There are those who think faith is nothing more than blind acceptance, something that is unreasonable. I don’t. I think faith is something that is reasonable, because there is evidence that an answer will eventually come. Faith and mystery go together. After all, when you are dealing with a mystery, you are dealing with clues. It’s just that all of the clues do not yet add up to certainty. Faith and certainty cannot coexist in the same mind at the same time.

Faith and love are journeys into mystery. Take love, for instance. When you love people, you believe in them. You believe in them even though there’s a certain amount of uncertainty involved. You can’t tell someone you love him unless you believe in him, and you can’t believe in someone, really believe in him, unless you love him.

Both faith and love are choices. Both are acts of the mind. They are not simply feelings, they are choices. Affection is a feeling, an emotion. One chooses to love, just as one chooses to believe –  even though there is a certain amount of mystery involved, even though there is yet more to discover and know.

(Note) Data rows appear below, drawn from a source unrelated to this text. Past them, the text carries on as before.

/-- Default group for section `V23I_engine2_EveryN`: the conjunction of its 4 owner texts. -/
def T87_TwistedOneLinkPoincareEveryN : Prop :=
  T87a_SUNTwistedPoincare ∧ T87b_SUNTwistedBeyondBakryEmery ∧ T87c_SU4TwistedPoincareRows ∧ T87d_SU3TwistedPoincareTrace

/-- `T87_TwistedOneLinkPoincareEveryN` holds (componentwise by the owners' `_holds`). -/
theorem T87_TwistedOneLinkPoincareEveryN_holds : T87_TwistedOneLinkPoincareEveryN :=
  ⟨T87a_SUNTwistedPoincare_holds, T87b_SUNTwistedBeyondBakryEmery_holds, T87c_SU4TwistedPoincareRows_holds, T87d_SU3TwistedPoincareTrace_holds⟩

/-- Default group for section `V23I_engine2_PV2Tr`: the conjunction of its 2 owner texts. -/
def T89_SU3BallAreaLawAndStringTensionPV2Tr : Prop :=
  T89a_SU3AreaLawSegmentsPV2Tr ∧ T89b_SU3StringTensionOnBallPV2Tr

/-- `T89_SU3BallAreaLawAndStringTensionPV2Tr` holds (componentwise by the owners' `_holds`). -/
theorem T89_SU3BallAreaLawAndStringTensionPV2Tr_holds : T89_SU3BallAreaLawAndStringTensionPV2Tr :=
  ⟨T89a_SU3AreaLawSegmentsPV2Tr_holds, T89b_SU3StringTensionOnBallPV2Tr_holds⟩

end V23I_groups

end Summit.Ventures.YMGap

end
import Summits.HubbardSuperconductivity.HubbardSuperconductivity.Theorems.AnisotropyChordTransferFibre3FinXDEvalW

/-!
# Route `AnisotropyChord` / H0 rotor rung: FIN per-`L` row-D (KT-2a″) cell facts, `L = 21`, cells 65–65

Kernel facts `xdCellAny0 21 (49/50) la lb aD = true` (in-kernel point tables, zero data; `decide +kernel`) for the combined-cell
grid of `L = 21` (g5 design, 1–2.5 % cells); assembled in `…FinXDTwentyOne`.  Prover seat `hubbard-h0-rotor-p3` g7; helper for piece A =
stmt-HubbardSuperconductivity-23918 of rung 19089 (`--supports`, helper class).  WHAT THIS IS NOT: nothing here proves superconductivity in the
Hubbard model (rotor TARGET as worded stays FALSE, g15 verdict); kernel facts for ONE hypothesis of ONE conditional reduction.
-/

set_option linter.dupNamespace false
set_option autoImplicit false

namespace Summit.HubbardSuperconductivity.HubbardSuperconductivity.Theorems.AnisotropyChord.Transfer.Fibre3

namespace FinXD

/-- cell 65 of `L = 21` (`cert`). [folklore] -/
theorem xd21_65 : xdCellAny0 21 (49/50 : ℚ) 606475797019928 621637691945427 (2/25 : ℚ) = true := by (rw [← xdCellAnyW0_eq]; decide +kernel)

end FinXD

end Summit.HubbardSuperconductivity.HubbardSuperconductivity.Theorems.AnisotropyChord.Transfer.Fibre3
/-! ## §3 Every stalk of `Bl_{(X̄₀, X̄₂)} Spec R̄` is FULL -/

set_option maxHeartbeats 800000 in
/-- **EVERY STALK OF `Bl_{(X̄₀,X̄₂)} Spec k[X]/(f)` IS A DOMAIN SATISFYING THE CRUX CLAUSE**, from the two chart certificates (on) and the
base certificate (off); centre in the fan form `I = I_A R̄` (`= (X̄₀, X̄₂)` by `WildPinchClosedCentre.centre_eq_span_pair`). Glue
`BlowupFiModelOfCoverOverClosed.blowupClause_over_closed` with `𝔟 = 0`, cover `T11Char3Frame.reesCover_of_fanCover`. [folklore] -/
theorem affineBlowup_full (p : ℕ) [Fact p.Prime] (k : Type) [Field k] [CharP k p] (f : MvPolynomial (Fin 3) k)
    (hprime : Prime f) (hX : ∀ c : Fin 2, ¬ (f ∣ X (Fan02of3.jc c)))
    (μ : Fin 2 → ℕ) (g : Fin 2 → MvPolynomial (Fin 3) k)
    (hg : ∀ c : Fin 2, aeval (fun j : Fin 3 => ∏ i : Fin 3, (X i : MvPolynomial (Fin 3) k) ^ Fan02of3.V c i j) f =
      monomial (Finsupp.single (Fan02of3.jc c) (μ c)) (1 : k) * g c)
    (hcop : ∀ (c : Fin 2) (i : Fin 3), ¬ (X i ∣ g c))
    (hon : ∀ (c : Fin 2) (Q' : Ideal (MvPolynomial (Fin 3) k ⧸ Ideal.span {g c})) [Q'.IsMaximal],
      Ideal.Quotient.mk (Ideal.span {g c}) (X (Fan02of3.jc c)) ∈ Q' →
      ∀ d : ℕ, ringKrullDim (Localization.AtPrime Q') = d → ∀ s : Fin d → Localization.AtPrime Q',
        (Ideal.span (Set.range s)).radical.IsMaximal →
          RingTheory.Sequence.IsWeaklyRegular (Localization.AtPrime Q') (List.ofFn s) ∧
          ∀ y : Localization.AtPrime Q', (∃ e : ℕ, y ^ p ^ e ∈ Ideal.span
            ((fun z : Localization.AtPrime Q' => z ^ p ^ e) ''
              (Ideal.span (Set.range s) : Set (Localization.AtPrime Q')))) → y ∈ Ideal.span (Set.range s))
    (hoff : ∀ (Q : Ideal (MvPolynomial (Fin 3) k ⧸ Ideal.span {f})) [Q.IsMaximal],
      ¬ Ideal.span {Ideal.Quotient.mk (Ideal.span {f}) (X 0), Ideal.Quotient.mk (Ideal.span {f}) (X 2)} ≤ Q →
      ∀ d : ℕ, ringKrullDim (Localization.AtPrime Q) = d → ∀ s : Fin d → Localization.AtPrime Q,
        (Ideal.span (Set.range s)).radical.IsMaximal →
          RingTheory.Sequence.IsWeaklyRegular (Localization.AtPrime Q) (List.ofFn s) ∧
          ∀ y : Localization.AtPrime Q, (∃ e : ℕ, y ^ p ^ e ∈ Ideal.span
            ((fun z : Localization.AtPrime Q => z ^ p ^ e) ''
              (Ideal.span (Set.range s) : Set (Localization.AtPrime Q)))) → y ∈ Ideal.span (Set.range s))
    (I : Ideal (MvPolynomial (Fin 3) k ⧸ Ideal.span {f}))
    (hI : I = Ideal.span ((fun e : Fin 3 →₀ ℕ => Ideal.Quotient.mk (Ideal.span {f}) (monomial e (1 : k))) ''
      (Fan02of3.A : Set (Fin 3 →₀ ℕ)))) :
    ∀ y : ↥(affineBlowup I), IsDomain ((affineBlowup I).presheaf.stalk y) ∧
      ∀ d : ℕ, ringKrullDim ((affineBlowup I).presheaf.stalk y) = d →
        ∀ s : Fin d → (affineBlowup I).presheaf.stalk y, (Ideal.span (Set.range s)).radical.IsMaximal →
          RingTheory.Sequence.IsWeaklyRegular ((affineBlowup I).presheaf.stalk y) (List.ofFn s) ∧
          ∀ z : (affineBlowup I).presheaf.stalk y, (∃ e : ℕ, z ^ p ^ e ∈
              Ideal.span ((fun w : (affineBlowup I).presheaf.stalk y => w ^ p ^ e) ''
                (Ideal.span (Set.range s) : Set ((affineBlowup I).presheaf.stalk y)))) →
            z ∈ Ideal.span (Set.range s) := by
  subst hI
  haveI hdom : IsDomain (MvPolynomial (Fin 3) k ⧸ Ideal.span {f}) :=
    (Ideal.Quotient.isDomain_iff_prime _).mpr ((Ideal.span_singleton_prime hprime.ne_zero).mpr hprime)
  haveI : CharP (MvPolynomial (Fin 3) k ⧸ Ideal.span {f}) p :=
    charP_of_injective_algebraMap (algebraMap k (MvPolynomial (Fin 3) k ⧸ Ideal.span {f})).injective p
  have hv : ∀ c : Fin 2, Ideal.Quotient.mk (Ideal.span {f}) (monomial (Fan02of3.m c) (1 : k)) ∈
      Ideal.span ((fun e : Fin 3 →₀ ℕ => Ideal.Quotient.mk (Ideal.span {f}) (monomial e (1 : k))) '' (Fan02of3.A : Set (Fin 3 →₀ ℕ))) :=
    fun c => Ideal.subset_span ⟨Fan02of3.m c, Fan02of3.hmA c, rfl⟩
  have hv0 : ∀ c : Fin 2, Ideal.Quotient.mk (Ideal.span {f}) (monomial (Fan02of3.m c) (1 : k)) ≠ 0 := by
    intro c
    rw [mk_monomial_m, Ne, Ideal.Quotient.eq_zero_iff_mem, Ideal.mem_span_singleton]
    exact hX c
  intro y
  refine BlowupFiModelOfCoverOverClosed.blowupClause_over_closed p (MvPolynomial (Fin 3) k ⧸ Ideal.span {f}) _ 2
    (fun c => Ideal.Quotient.mk (Ideal.span {f}) (monomial (Fan02of3.m c) (1 : k))) hv hv0
    (T11Char3Frame.reesCover_of_fanCover f Fan02of3.A Fan02of3.m Fan02of3.hmA (Fan02of3.hcov k)) ⊥ ?_ ?_ y bot_le
  · intro Q hQ hIQ _
    refine hoff Q ?_
    rwa [← centre_eq_span_pair k f]
  · intro c Q hQ hvQ _
    exact chart_clause_of_hon p k f c (μ c) (g c) (hg c) (hcop c) (hon c) Q hvQ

How can our Creator become one of his creatures? That is a great mystery. Why does God love me? That, too, is a great mystery. But the evidence is that God has become human, and, moreover, the evidence is that God loves me. All of our encounters with God are mysteries. We can ask “Why?” and we can ask “How?” but, in the end, the union between us is found in love and that union is the result of love – God loves me, and I love God. That is the core of all spirituality; God offers himself to us and we respond – the offer and the response being bonded together in love.

The great saints were all great lovers. Their faith was great and their resulting love was greater still. It is love that gives us the assurance of our faith. In love we see what we could not see before. Blaise Paschal famously declared: “The heart has its reasons the mind knows not of.”

Journey into the mystery – have faith in the love of God!